People don’t use alternative tools just because they exist, so the third step was improve similarity search performance. This was done by improving the search algorithm and implementation and adding multi-threaded support for NxN or NxM search cases. Similarity search with modern chemfp is over 10x faster than chemfp 1.0!
Similarity search is fast enough that for many cases the FPS read performance became the limiting factor. This is especially noticable in web development where modern practices restart the web app after every change. The FPB binary format was developed as a way to quickly load a fingerprint dataset. Its internal layout is identical to what’s needed for a similarity search so the load step needs little additional processing. The fpcat program converts between the FPS and FPB formats.
Chemfp supports four different cheminformatics toolkits, which are used for molecule I/O and fingerprint generation. One of the goals of the chemfp API is to make it easy to work with fingerprints from different toolkits without learning the details of each toolkit. In the usual computer science fashion, this is done with the “toolkit wrapper API”, which gives a consistent API across the supported toolkits.
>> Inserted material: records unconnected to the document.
/-- The weight elements `ϖ m = X - C m` of `ℚ[X]` are pairwise coprime non-units. -/
theorem wallWeights_coprime {m m' : ℕ} (h : m ≠ m') :
    IsCoprime (X - C (m : ℚ)) (X - C (m' : ℚ)) :=
  Polynomial.pairwise_coprime_X_sub_C (s := fun n : ℕ => (n : ℚ)) Nat.cast_injective h

omit [CharP k p] [DiscreteTopology k] in
/-- **Stub 1 ⇐ dichotomy (the fake models).**  If at level `S` the automorphic Klingen weights are finitely
many, or every Klingen weight is automorphic, then a wall model at level `S` exists — over `R = ℚ[X]`,
`M = N = R`, `ϖ m = X - m`, with `d =` multiplication by `∏_{m ∈ F} (X - m)` (resp. `d = 0`). -/
theorem isWallModel_of_dichotomy (red : Valued.integer (PadicAlgCl p) →+* k)
    (σ σ' : FramedGaloisRep ℚ k 2) (S : Finset (HeightOneSpectrum (NumberField.RingOfIntegers ℚ)))
    (h : Set.Finite {m : ℕ | m ∈ Wt p ∧ Fam p red σ σ' S m} ∨ ∀ m ∈ Wt p, AutWt p red σ σ' m) :
    ∃ (R : Type) (_ : CommRing R) (_ : IsDomain R) (_ : IsPrincipalIdealRing R)
      (M : Type) (_ : AddCommGroup M) (_ : Module R M) (_ : Module.Finite R M) (_ : Module.Free R M)
      (N : Type) (_ : AddCommGroup N) (_ : Module R N) (_ : Module.Finite R N) (_ : Module.Free R N)
      (d : M →ₗ[R] N) (ϖ : ℕ → R),
      IsWallModel (Wt p) (AutWt p red σ σ') (Fam p red σ σ' S) d ϖ := by
  -- common data: `R = M = N = ℚ[X]`, `ϖ m = X - m`
  have hw1 : ∀ m ∈ Wt p, ¬ IsUnit (X - C (m : ℚ)) := fun m _ => Polynomial.not_isUnit_X_sub_C _
  have hw2 : ∀ m ∈ Wt p, ∀ m' ∈ Wt p, m ≠ m' → IsCoprime (X - C (m : ℚ)) (X - C (m' : ℚ)) :=
    fun m _ m' _ hmm => wallWeights_coprime hmm
  rcases h with hfin | hall
  · -- finite branch: `d` = multiplication by `f = ∏_{m ∈ F} (X - m)`
    set F : Finset ℕ := hfin.toFinset with hF
    set f : ℚ[X] := ∏ m ∈ F, (X - C (m : ℚ)) with hf
    refine ⟨ℚ[X], inferInstance, inferInstance, inferInstance, ℚ[X], inferInstance, inferInstance,
      inferInstance, inferInstance, ℚ[X], inferInstance, inferInstance, inferInstance, inferInstance,
      LinearMap.mulLeft ℚ[X] f, fun m => X - C (m : ℚ), hw1, hw2, ?_, ?_⟩
    · -- (a) a point at `X - m` forces `m ∈ F`, hence `Fam S m`, hence `AutWt m`
      intro m hm hpt
      obtain ⟨x, hx, z, hz⟩ := hpt
      rw [LinearMap.mulLeft_apply, smul_eq_mul] at hz
      have hmF : m ∈ F := by
        by_contra hmF
        have hcop : IsCoprime (X - C (m : ℚ)) f := by
          refine IsCoprime.prod_right fun m' hm' => wallWeights_coprime ?_
          rintro rfl
          exact hmF hm'
        have hdvd : (X - C (m : ℚ)) ∣ f * x := ⟨z, hz⟩
        obtain ⟨y, hy⟩ := hcop.dvd_of_dvd_mul_left hdvd
        exact hx ⟨y, by rw [smul_eq_mul, hy]⟩
      exact autWt_of_fam ((Set.Finite.mem_toFinset hfin).mp hmF).2
    · -- (a') `Fam S m` puts `m` in `F`, so `X - m ∣ f` and `x = 1` is a point
      intro m hm hfam
      have hmF : m ∈ F := (Set.Finite.mem_toFinset hfin).mpr ⟨hm, hfam⟩
      obtain ⟨g, hg⟩ : (X - C (m : ℚ)) ∣ f := Finset.dvd_prod_of_mem _ hmF
      exact ⟨1, one_ne_X_sub_C_smul _, g, by rw [LinearMap.mulLeft_apply, mul_one, smul_eq_mul, hg]⟩
  · -- "all weights" branch: `d = 0`, every non-unit has the point `x = 1`
    refine ⟨ℚ[X], inferInstance, inferInstance, inferInstance, ℚ[X], inferInstance, inferInstance,
      inferInstance, inferInstance, ℚ[X], inferInstance, inferInstance, inferInstance, inferInstance,
      0, fun m => X - C (m : ℚ), hw1, hw2, fun m hm _ => hall m hm, ?_⟩
    intro m _ _
    exact ⟨1, one_ne_X_sub_C_smul _, 0, by rw [LinearMap.zero_apply, smul_zero]⟩

omit [CharP k p] [DiscreteTopology k] in
/-- **Stub 1 ⟺ dichotomy, level by level** (given the landed Stub 2).  The existence of a wall model at
level `S` is equivalent to: finitely many automorphic Klingen weights at level `S`, or all Klingen weights
automorphic.  Hence `stub_klingenWallModel` is exactly the statement that this dichotomy holds for every
eligible non-`TwistEps` pair and every `S` — the line's genuine (and unsourced) content. -/
theorem exists_isWallModel_iff_dichotomy (red : Valued.integer (PadicAlgCl p) →+* k)
    (σ σ' : FramedGaloisRep ℚ k 2) (S : Finset (HeightOneSpectrum (NumberField.RingOfIntegers ℚ))) :
    (∃ (R : Type) (_ : CommRing R) (_ : IsDomain R) (_ : IsPrincipalIdealRing R)
      (M : Type) (_ : AddCommGroup M) (_ : Module R M) (_ : Module.Finite R M) (_ : Module.Free R M)
      (N : Type) (_ : AddCommGroup N) (_ : Module R N) (_ : Module.Finite R N) (_ : Module.Free R N)
      (d : M →ₗ[R] N) (ϖ : ℕ → R),
      IsWallModel (Wt p) (AutWt p red σ σ') (Fam p red σ σ' S) d ϖ) ↔
    (Set.Finite {m : ℕ | m ∈ Wt p ∧ Fam p red σ σ' S m} ∨ ∀ m ∈ Wt p, AutWt p red σ σ' m) := by
  constructor
  · rintro ⟨R, _, _, _, M, _, _, _, _, N, _, _, _, _, d, ϖ, hW⟩
    exact dichotomy_of_isWallModel hW
  · exact isWallModel_of_dichotomy red σ σ' S

end Certificate

/-- **The WEIGHT DICHOTOMY (sorry-free from Stubs 1–2) — the Galois-side content of the wall transfer.**
For an eligible pair off `TwistEps` and a finite level `S`: EITHER only finitely many Klingen weights are
automorphic at level `S`, OR every Klingen weight `m ∈ Wt p` is automorphic (at some level) — in
particular the wall `m = 1`.  Proof: the wall model of Stub 1 at level `S` and `dichotomy_of_isWallModel`
(rank propagation, Stub 2, landed p118861). -/
theorem familyDichotomy (p : ℕ) [Fact p.Prime] (hp : p ≠ 2) (k : Type) [Field k] [CharP k p]
    [IsAlgClosed k] [TopologicalSpace k] [DiscreteTopology k] (red : Valued.integer (PadicAlgCl p) →+* k)
    (σ σ' : FramedGaloisRep ℚ k 2) (hA : AutGL2 red σ) (hA' : AutGL2 red σ')
    (hirr : σ.toGaloisRep.IsIrreducible) (hirr' : σ'.toGaloisRep.IsIrreducible) (hdet : DetCond p σ σ')
    (hnc : NonConj σ σ') (hw : ∃ ρ : FramedGaloisRep ℚ (PadicAlgCl p) 4, Sh red σ σ' ρ)
    (htw : ¬ TwistEps p σ σ') (S : Finset (HeightOneSpectrum (NumberField.RingOfIntegers ℚ))) :
    Set.Finite {m : ℕ | m ∈ Wt p ∧ Fam p red σ σ' S m} ∨ ∀ m ∈ Wt p, AutWt p red σ σ' m := by
  obtain ⟨R, _, _, _, M, _, _, _, _, N, _, _, _, _, d, ϖ, hW⟩ :=
    stub_klingenWallModel p hp k red σ σ' hA hA' hirr hirr' hdet hnc hw htw S
  exact dichotomy_of_isWallModel hW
The”text toolkit” implements a subset of this API, to work with SDF and SMILES files as text records. The text toolkit also includes special support for working with SDF files, for example, to add fingerprint data as tag data to an SDF record without round-tripping the record through a chemistry toolkit.
With the 4.0 release, chemfp added support for diversity, including MaxMin, sphere exclusion, and heapsweep. Rather than add a new command-line program for each new tool, the “chemfp” command-line tool was added, with subcommands for each tool. The 4.1 release added the “butina”, “csv2fps” and “translate” subcommands, along with Python API additions for clustering and CSV processing.
For a different, more scholarly discussion of chemfp see “The chemfp project” in the Journal of Cheminformatics. That paper covers the purpose of the project, its architecture and design, the FPS and FPB file formats, and the experience in trying to run chemfp as a self-funded open source project.
To cite chemfp use: Dalke, A. The chemfp project. J Cheminform 11, 76 (2019). https://doi.org/10.1186/s13321-019-0398-8 .
This program was developed by Andrew Dalke <firstname.lastname@example.org>, Andrew Dalke Scientific, AB. The Base License Agreement <base_license> does not allow you to:
- generate FPB files;
- create in-memory fingerprint arenas with more than 50,000 fingerprints;
- search in-memory fingerprint arenas with more than 50,000 fingerprints, unless they are licensed FPB files;
- perform Tversky searches;
- perform Tanimoto searches of FPS files with more than 20 queries at a time.
See https://chemfp.com/license/ for details on licensing options, which includes no-cost academic licensing and source code licensing.
If you have questions, or wish to request a demo license or purchase a license, send an email to email@example.com.
I also maintain the chemfp-1.x series under a no-cost open source license. Version chemfp-1.6.1 is available at no cost from chemfp.com. This version requires Python 2.7 and is meant to give an open source baseline for benchmarking purposes.
In no particular order, the following contributed to chemfp in some way: Noel O’Boyle, Geoff Hutchison, the Open Babel developers, Greg Landrum, OpenEye, Roger Sayle, Phil Evans, Evan Bolton, Wolf-Dietrich Ihlenfeldt, Rajarshi Guha, Dmitry Pavlov, Roche, Kim Walisch, Daniel Lemire, Nathan Kurz, Chris Morely, Jörg Kurt Wegner, Phil Evans, Björn Grüning, Andrew Henry, Brian McClain, Pat Walters, Brian Kelley, Lionel Uran Landaburu, Sereina Riniker, Brian Cole, John Mayfield, Jeff van Santen, and Jakub Gunera.
Thanks also to my wife, Sara Marie, for her many years of support.